Lifestyle Design – It’s Not for Everyone

I’ve noticed an interesting phenomena that seems to be growing over the past several years. There’s a LOT of advice encouraging people to ‘follow their bliss’ by doing their own thing, and not bowing to the pressure of ‘getting a job.’

I think this is terrific in many ways:

  • Control – You’re in control of your own destiny. Don’t feel like working on Fridays? Then don’t.
  • Flexibility – The lifestyle design folks want you to build a life, not a career – and certainly not a ‘job’. If you set up your business in a way that is location-independent, you can do what you need from anywhere with an Internet connection.
  • Big rewards – OK, I’m always a little skeptical about the promise of big financial gain, but there’s no denying that some of these folks are making a pretty good living.

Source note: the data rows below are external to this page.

/-! ## The left line `Re w = −5/2` -/

/-- **`L'/L` on the left line, all ordinates**: there is an absolute `A` with
`L(−5/2 + iy, χ) ≠ 0` and `‖L'/L(−5/2 + iy, χ)‖ ≤ A + log q + 2 log(1 + |y|)` for every primitive `χ`
mod `q > 1` and every real `y` (`…le_left` for `|y| ≥ 2`, `…farLeft_le` with `K = 1` for `|y| < 2`).
[cite: MontgomeryVaughan2007, Lemma 12.9] -/
theorem exists_norm_logDeriv_LFunction_leftLine_le :
    ∃ A : ℝ, 0 < A ∧ ∀ (q : ℕ) [NeZero q] (χ : DirichletCharacter ℂ q), χ.IsPrimitive → 1 < q →
      ∀ y : ℝ, χ.LFunction ((((-(5 / 2) : ℝ)) : ℂ) + y * I) ≠ 0 ∧
        ‖deriv χ.LFunction ((((-(5 / 2) : ℝ)) : ℂ) + y * I) /
            χ.LFunction ((((-(5 / 2) : ℝ)) : ℂ) + y * I)‖ ≤ A + Real.log q + 2 * Real.log (1 + |y|) := by
  obtain ⟨A₁, hA₁0, hA₁⟩ := exists_norm_logDeriv_LFunction_le_left
  obtain ⟨A₂, hA₂0, hA₂⟩ := exists_norm_logDeriv_LFunction_farLeft_le
  refine ⟨max (A₁ + 25 / 2 + Real.log 4) (A₂ + 10), lt_max_of_lt_left (by positivity), ?_⟩
  intro q _ χ hprim hq y
  have hlog0 : 0 ≤ Real.log (1 + |y|) := Real.log_nonneg (by linarith [abs_nonneg y])
  by_cases hy : 2 ≤ |y|
  · obtain ⟨hne, hb⟩ := hA₁ q χ hprim hq (-(5 / 2)) y (by norm_num) hy
    refine ⟨hne, ?_⟩
    rw [← logDeriv_apply]
    refine hb.trans ?_
    have h4 : Real.log (|y| + 4) ≤ Real.log 4 + Real.log (1 + |y|) := by
      rw [← Real.log_mul (by norm_num) (by positivity)]
      exact Real.log_le_log (by positivity) (by nlinarith [abs_nonneg y])
    have : A₁ + 25 / 2 + Real.log 4 ≤ max (A₁ + 25 / 2 + Real.log 4) (A₂ + 10) := le_max_left _ _
    norm_num at hb ⊢
    linarith
  · push Not at hy
    obtain ⟨hne, hb⟩ := hA₂ q χ hprim hq 1 le_rfl y
    have hcast : (((-(2 * ((1 : ℕ) : ℝ)) - 1 / 2 : ℝ)) : ℂ) = (((-(5 / 2) : ℝ)) : ℂ) := by
      push_cast; ring
    rw [hcast] at hne hb
    refine ⟨hne, ?_⟩
    rw [← logDeriv_apply]
    refine hb.trans ?_
    have : A₂ + 10 ≤ max (A₁ + 25 / 2 + Real.log 4) (A₂ + 10) := le_max_right _ _
    push_cast at *
    linarith [abs_nonneg y]

/-- The integrand `y ↦ G(−5/2 + iy)` is continuous (primitive `χ` mod `q > 1`, `Re s > −5/2`). [folklore] -/
theorem continuous_charIntegrand_left (hprim : χ.IsPrimitive) (hq : 1 < q) (h : IsSmoothedEFTest f p p' p'' x₀)
    {s : ℂ} (hσ₁ : -(5 / 2) < s.re) :
    Continuous fun y : ℝ ↦ charEFIntegrand χ f s (((-(5 / 2) : ℝ) : ℂ) + y * I) := by
  have hχ : χ ≠ 1 := ne_one_of_isPrimitive hprim hq
  obtain ⟨A, -, hA⟩ := exists_norm_logDeriv_LFunction_leftLine_le
  set Lv : ℝ → ℂ := fun y : ℝ ↦ (((-(5 / 2) : ℝ) : ℂ) + y * I) with hLv
  have hline : Continuous Lv := by rw [hLv]; fun_prop
  have hcomp : (fun y : ℝ ↦ charEFIntegrand χ f s (((-(5 / 2) : ℝ) : ℂ) + y * I)) =
      (fun w ↦ -(deriv χ.LFunction w / χ.LFunction w) * fordLaplace₀ f (s - w)) ∘ Lv := rfl
  rw [hcomp]
  refine continuous_iff_continuousAt.2 fun y ↦ ContinuousAt.comp (x := y) ?_ hline.continuousAt
  have hL : χ.LFunction (Lv y) ≠ 0 := (hA q χ hprim hq y).1
  have hsw : s - Lv y ≠ 0 := by
    intro h0
    have := congrArg Complex.re h0
    simp [hLv] at this
    linarith
  have han : AnalyticAt ℂ χ.LFunction (Lv y) :=
    (DirichletCharacter.differentiable_LFunction hχ).analyticAt _
  exact ((han.deriv.continuousAt.div han.continuousAt hL).neg).mul
    (((differentiableAt_fordLaplace₀ h.cont h.x₀_nonneg h.eq_zero hsw).continuousAt).comp
      (continuousAt_const.sub continuousAt_id))

/-- **The left-line integrand is integrable on `ℝ`** (`Re s > −1/2`):
`|L'/L(−5/2 + iy)| ≤ A + log q + 2 log(1 + |y|)` against `|F₀| ≤ D/((σ + 5/2)² + (t − y)²)`. [folklore] -/
theorem integrable_charIntegrand_left (hprim : χ.IsPrimitive) (hq : 1 < q)
    (h : IsSmoothedEFTest f p p' p'' x₀) {s : ℂ} (hσ₁ : -(1 / 2) < s.re) :
    Integrable fun y : ℝ ↦ charEFIntegrand χ f s (((-(5 / 2) : ℝ) : ℂ) + y * I) := by
  obtain ⟨A, hA0, hA⟩ := exists_norm_logDeriv_LFunction_leftLine_le
  set D := SmoothedEF.decayConst p' p'' x₀ with hD
  have hD0 : 0 ≤ D := SmoothedEF.decayConst_nonneg h.x₀_nonneg
  have hq0 : 0 ≤ Real.log q := Real.log_natCast_nonneg q
  set a : ℝ := s.re + 5 / 2 with ha
  have ha0 : 0 < a := by rw [ha]; linarith
  refine (((SmoothedEF.integrable_left_majorant' (A := A + Real.log q) (by positivity) ha0
    (t := s.im)).const_mul D)).mono'
    (continuous_charIntegrand_left hprim hq h (by linarith)).aestronglyMeasurable (ae_of_all _ fun y ↦ ?_)
  set w : ℂ := ((-(5 / 2) : ℝ) : ℂ) + y * I with hw
  have hsw_re : (s - w).re = a := by simp [hw, ha]
  have hsw_im : (s - w).im = s.im - y := by simp [hw]
  have hsw : s - w ≠ 0 := fun h0 ↦ by
    have := congrArg Complex.re h0
    rw [hsw_re, Complex.zero_re] at this
    linarith
  have hnorm : ‖s - w‖ ^ 2 = a ^ 2 + (s.im - y) ^ 2 := by
    rw [Complex.sq_norm, Complex.normSq_apply, hsw_re, hsw_im]; ring
  have hF : ‖fordLaplace₀ f (s - w)‖ ≤ D / (a ^ 2 + (s.im - y) ^ 2) := by
    rw [← hnorm]
    exact SmoothedEF.norm_fordLaplace₀_le h hsw (by rw [hsw_re]; linarith)
  rw [charEFIntegrand, norm_mul, norm_neg]
  obtain ⟨-, hb⟩ := hA q χ hprim hq y
  have hC1 : 0 ≤ A + Real.log q + 2 * Real.log (1 + |y|) :=
    add_nonneg (by positivity) (mul_nonneg two_pos.le (Real.log_nonneg (by linarith [abs_nonneg y])))
  calc ‖deriv χ.LFunction w / χ.LFunction w‖ * ‖fordLaplace₀ f (s - w)‖
      ≤ (A + Real.log q + 2 * Real.log (1 + |y|)) * (D / (a ^ 2 + (s.im - y) ^ 2)) :=
        mul_le_mul hb hF (norm_nonneg _) hC1
    _ = D * ((A + Real.log q + 2 * Real.log (1 + |y|)) / (a ^ 2 + (s.im - y) ^ 2)) := by ring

But… I really believe that too many people are seduced by this idea. It sounds great, but working for yourself just isn’t for everyone. Here’s why:

  • Not everyone is self-motivated enough to making working independently actually work. When the company I used to work for allowed the first employee to ‘telecommute’ as a test case, it was a disaster. She was never available, and it was pretty clear that she was just taking advantage of the ‘home’ time. When I asked to work remotely because I was relocating, my boss obviously had serious qualms, but he agreed to a test with me anyway. It turned out that I was actually more productive at home than in the office.
  • There’s more to it than just the work. Let’s face it; one of the big benefits of being employed is that you usually get benefits. With health care costs rising out of control, there’s no doubt than some of us are going to have to choose ’employment’ simply because it means we have medical benefits for our families. And, if you’re lucky, you may find an employer who offers some sort of retirement benefits as well.
  • Some people need the social interaction of being in a workplace. Yes, you can replicate that by chatting online or on the phone, or going to a coffee shop. But some people really need the face time to be comfortable.

Having been both an entrepreneur and an employee, my advice is simply this: Be mindful of what you’re choosing to do for ‘work,’ whether that’s on your own or in an office. Think about what you enjoy and then try to find a way to do that, within the constraints of your own family situation.

Oh, and if you find a way to actually make that four-hour workweek thing work, let me know.